● TASK TO COMPLETE
For every line that contains the string "Bałaban", pull that line out of the material below.

[MATERIAL FOR THIS EXERCISE]

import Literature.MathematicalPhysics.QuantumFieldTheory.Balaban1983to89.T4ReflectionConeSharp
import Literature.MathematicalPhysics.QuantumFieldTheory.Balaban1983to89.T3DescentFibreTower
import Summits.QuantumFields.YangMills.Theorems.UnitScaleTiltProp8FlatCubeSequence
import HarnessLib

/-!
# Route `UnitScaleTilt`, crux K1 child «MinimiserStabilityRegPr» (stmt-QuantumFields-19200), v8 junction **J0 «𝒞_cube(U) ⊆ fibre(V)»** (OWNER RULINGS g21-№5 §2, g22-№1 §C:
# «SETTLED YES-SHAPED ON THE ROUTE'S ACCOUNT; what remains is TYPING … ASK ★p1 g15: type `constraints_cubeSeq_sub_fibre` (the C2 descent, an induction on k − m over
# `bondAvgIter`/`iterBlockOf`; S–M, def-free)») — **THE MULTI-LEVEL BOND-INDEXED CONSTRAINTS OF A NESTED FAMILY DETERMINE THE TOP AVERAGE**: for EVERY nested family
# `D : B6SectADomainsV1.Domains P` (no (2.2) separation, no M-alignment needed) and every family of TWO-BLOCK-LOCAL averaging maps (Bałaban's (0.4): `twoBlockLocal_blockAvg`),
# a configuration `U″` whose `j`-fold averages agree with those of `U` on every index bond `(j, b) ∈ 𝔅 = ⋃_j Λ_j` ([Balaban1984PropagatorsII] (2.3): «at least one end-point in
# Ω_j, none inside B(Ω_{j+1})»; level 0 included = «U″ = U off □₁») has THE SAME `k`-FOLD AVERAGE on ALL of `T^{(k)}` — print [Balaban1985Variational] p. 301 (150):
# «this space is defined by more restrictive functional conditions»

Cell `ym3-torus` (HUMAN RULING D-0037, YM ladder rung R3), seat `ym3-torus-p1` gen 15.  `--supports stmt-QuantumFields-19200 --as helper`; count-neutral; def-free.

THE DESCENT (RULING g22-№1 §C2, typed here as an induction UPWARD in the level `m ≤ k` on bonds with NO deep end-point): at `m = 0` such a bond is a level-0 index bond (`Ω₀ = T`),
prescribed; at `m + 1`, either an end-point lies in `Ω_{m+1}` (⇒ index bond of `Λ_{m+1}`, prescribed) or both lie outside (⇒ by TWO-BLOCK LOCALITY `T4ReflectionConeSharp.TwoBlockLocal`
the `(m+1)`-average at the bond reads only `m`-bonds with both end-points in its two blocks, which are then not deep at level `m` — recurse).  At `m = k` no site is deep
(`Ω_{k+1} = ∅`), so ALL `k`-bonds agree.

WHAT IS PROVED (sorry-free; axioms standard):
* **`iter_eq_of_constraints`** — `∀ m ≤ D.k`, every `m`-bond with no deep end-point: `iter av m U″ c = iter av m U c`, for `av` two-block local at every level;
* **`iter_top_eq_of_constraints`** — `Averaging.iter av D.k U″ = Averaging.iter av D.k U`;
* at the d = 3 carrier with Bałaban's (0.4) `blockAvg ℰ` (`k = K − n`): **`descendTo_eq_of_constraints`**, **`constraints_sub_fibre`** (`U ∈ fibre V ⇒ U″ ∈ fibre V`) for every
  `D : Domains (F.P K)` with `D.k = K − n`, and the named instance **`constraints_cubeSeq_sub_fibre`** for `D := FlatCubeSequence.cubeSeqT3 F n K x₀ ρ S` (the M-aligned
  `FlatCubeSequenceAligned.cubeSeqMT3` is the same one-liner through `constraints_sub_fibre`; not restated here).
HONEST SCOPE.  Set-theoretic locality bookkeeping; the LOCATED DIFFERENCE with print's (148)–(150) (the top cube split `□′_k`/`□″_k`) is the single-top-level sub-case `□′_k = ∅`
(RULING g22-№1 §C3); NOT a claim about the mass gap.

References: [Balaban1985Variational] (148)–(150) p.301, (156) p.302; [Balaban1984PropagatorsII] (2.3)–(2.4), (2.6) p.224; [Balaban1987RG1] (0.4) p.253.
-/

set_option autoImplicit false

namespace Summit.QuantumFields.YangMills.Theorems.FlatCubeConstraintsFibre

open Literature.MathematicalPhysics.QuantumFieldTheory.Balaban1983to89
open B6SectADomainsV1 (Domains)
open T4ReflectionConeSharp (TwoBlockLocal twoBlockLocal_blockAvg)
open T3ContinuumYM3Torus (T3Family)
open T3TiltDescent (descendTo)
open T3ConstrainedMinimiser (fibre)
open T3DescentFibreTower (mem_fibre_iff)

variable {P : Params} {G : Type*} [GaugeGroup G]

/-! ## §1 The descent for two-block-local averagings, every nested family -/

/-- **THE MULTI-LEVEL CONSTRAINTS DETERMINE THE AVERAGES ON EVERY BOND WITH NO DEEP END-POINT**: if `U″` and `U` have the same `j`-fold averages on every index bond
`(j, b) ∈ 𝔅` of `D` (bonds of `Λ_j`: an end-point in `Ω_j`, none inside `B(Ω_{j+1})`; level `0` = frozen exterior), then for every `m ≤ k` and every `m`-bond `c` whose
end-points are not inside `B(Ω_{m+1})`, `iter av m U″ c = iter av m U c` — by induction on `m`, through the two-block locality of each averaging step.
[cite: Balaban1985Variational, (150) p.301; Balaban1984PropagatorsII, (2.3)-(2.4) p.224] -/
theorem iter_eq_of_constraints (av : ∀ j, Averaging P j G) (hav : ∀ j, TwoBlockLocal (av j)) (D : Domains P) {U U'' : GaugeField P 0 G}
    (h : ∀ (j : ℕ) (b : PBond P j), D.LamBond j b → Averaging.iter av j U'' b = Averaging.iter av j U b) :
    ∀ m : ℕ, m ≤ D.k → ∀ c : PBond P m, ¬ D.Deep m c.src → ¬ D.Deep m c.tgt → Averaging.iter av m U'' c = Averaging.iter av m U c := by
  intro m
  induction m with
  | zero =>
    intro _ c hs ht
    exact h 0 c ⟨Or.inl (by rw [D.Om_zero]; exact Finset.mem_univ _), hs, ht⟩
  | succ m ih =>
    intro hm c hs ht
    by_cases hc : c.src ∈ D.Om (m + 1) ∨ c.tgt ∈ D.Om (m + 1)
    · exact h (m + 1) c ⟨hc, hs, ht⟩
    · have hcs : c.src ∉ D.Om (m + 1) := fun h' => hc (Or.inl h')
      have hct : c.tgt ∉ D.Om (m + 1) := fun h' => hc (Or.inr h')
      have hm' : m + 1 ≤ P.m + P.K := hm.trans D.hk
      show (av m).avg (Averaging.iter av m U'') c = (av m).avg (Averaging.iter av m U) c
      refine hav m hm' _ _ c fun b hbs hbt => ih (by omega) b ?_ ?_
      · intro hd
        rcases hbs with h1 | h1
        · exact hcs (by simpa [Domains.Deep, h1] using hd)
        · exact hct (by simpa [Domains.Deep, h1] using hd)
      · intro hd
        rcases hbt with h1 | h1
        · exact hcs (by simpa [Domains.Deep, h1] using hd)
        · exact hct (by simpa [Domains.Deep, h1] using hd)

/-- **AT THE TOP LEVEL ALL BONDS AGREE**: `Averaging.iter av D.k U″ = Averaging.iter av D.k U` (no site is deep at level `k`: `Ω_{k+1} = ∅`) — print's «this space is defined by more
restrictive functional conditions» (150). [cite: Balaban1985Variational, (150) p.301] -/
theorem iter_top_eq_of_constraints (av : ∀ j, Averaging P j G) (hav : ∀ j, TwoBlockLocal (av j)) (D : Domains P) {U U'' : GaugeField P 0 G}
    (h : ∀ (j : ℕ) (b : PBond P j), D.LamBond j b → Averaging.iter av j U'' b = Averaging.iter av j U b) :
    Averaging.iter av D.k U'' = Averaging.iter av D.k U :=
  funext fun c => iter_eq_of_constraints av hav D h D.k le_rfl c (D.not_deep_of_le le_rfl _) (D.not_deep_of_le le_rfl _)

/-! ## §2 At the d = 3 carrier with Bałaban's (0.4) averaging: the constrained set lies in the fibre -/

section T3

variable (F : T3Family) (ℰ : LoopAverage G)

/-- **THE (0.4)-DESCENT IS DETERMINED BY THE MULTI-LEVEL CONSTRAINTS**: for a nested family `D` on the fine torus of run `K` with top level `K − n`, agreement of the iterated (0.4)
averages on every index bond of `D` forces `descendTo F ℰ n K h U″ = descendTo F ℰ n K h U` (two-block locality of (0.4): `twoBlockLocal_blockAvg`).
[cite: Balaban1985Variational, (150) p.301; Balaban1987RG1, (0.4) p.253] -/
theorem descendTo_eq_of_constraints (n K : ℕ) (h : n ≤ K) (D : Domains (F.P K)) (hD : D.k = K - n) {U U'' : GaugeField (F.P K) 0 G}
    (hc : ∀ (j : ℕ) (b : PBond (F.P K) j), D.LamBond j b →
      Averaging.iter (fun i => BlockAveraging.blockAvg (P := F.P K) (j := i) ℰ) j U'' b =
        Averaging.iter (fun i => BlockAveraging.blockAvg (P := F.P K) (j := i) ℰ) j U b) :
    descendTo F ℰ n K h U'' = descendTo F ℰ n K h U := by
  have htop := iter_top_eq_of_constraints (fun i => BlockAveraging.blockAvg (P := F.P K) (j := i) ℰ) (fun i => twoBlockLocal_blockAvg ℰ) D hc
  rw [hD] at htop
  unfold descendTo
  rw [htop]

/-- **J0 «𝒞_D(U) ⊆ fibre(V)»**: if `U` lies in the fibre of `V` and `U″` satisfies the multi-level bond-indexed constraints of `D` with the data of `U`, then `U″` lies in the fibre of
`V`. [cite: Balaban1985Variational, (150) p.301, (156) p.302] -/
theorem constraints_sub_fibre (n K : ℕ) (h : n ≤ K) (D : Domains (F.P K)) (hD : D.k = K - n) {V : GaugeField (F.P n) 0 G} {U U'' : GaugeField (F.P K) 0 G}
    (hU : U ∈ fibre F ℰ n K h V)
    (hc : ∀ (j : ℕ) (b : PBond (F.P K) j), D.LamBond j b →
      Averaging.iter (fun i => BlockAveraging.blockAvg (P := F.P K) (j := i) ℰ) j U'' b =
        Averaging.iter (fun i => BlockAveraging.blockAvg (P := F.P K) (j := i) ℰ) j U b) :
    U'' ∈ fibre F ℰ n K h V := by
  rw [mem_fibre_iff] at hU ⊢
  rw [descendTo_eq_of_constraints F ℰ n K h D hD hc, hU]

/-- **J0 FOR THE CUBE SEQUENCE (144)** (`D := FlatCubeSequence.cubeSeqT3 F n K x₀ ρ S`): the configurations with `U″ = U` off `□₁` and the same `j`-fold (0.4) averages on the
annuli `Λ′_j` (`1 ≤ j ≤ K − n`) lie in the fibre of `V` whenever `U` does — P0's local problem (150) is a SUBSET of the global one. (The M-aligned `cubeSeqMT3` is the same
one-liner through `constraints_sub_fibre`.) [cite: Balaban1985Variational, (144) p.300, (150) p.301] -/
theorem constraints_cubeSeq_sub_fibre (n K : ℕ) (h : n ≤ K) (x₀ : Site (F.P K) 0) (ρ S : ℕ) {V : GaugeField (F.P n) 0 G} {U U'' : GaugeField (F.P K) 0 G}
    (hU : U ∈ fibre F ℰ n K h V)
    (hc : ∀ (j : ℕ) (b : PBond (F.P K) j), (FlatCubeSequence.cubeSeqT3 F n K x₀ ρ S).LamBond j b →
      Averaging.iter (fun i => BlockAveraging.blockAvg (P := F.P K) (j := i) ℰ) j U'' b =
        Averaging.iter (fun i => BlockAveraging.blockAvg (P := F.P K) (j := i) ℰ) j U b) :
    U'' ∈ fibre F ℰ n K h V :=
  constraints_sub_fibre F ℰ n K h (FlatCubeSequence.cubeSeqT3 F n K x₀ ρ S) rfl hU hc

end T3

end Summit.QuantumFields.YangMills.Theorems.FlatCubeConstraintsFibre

[/MATERIAL FOR THIS EXERCISE]

● WRITTEN RESPONSE
# `D : B6SectADomainsV1.Domains P` (no (2.2) separation, no M-alignment needed) and every family of TWO-BLOCK-LOCAL averaging maps (Bałaban's (0.4): `twoBlockLocal_blockAvg`),
* at the d = 3 carrier with Bałaban's (0.4) `blockAvg ℰ` (`k = K − n`): **`descendTo_eq_of_constraints`**, **`constraints_sub_fibre`** (`U ∈ fibre V ⇒ U″ ∈ fibre V`) for every
/-! ## §2 At the d = 3 carrier with Bałaban's (0.4) averaging: the constrained set lies in the fibre -/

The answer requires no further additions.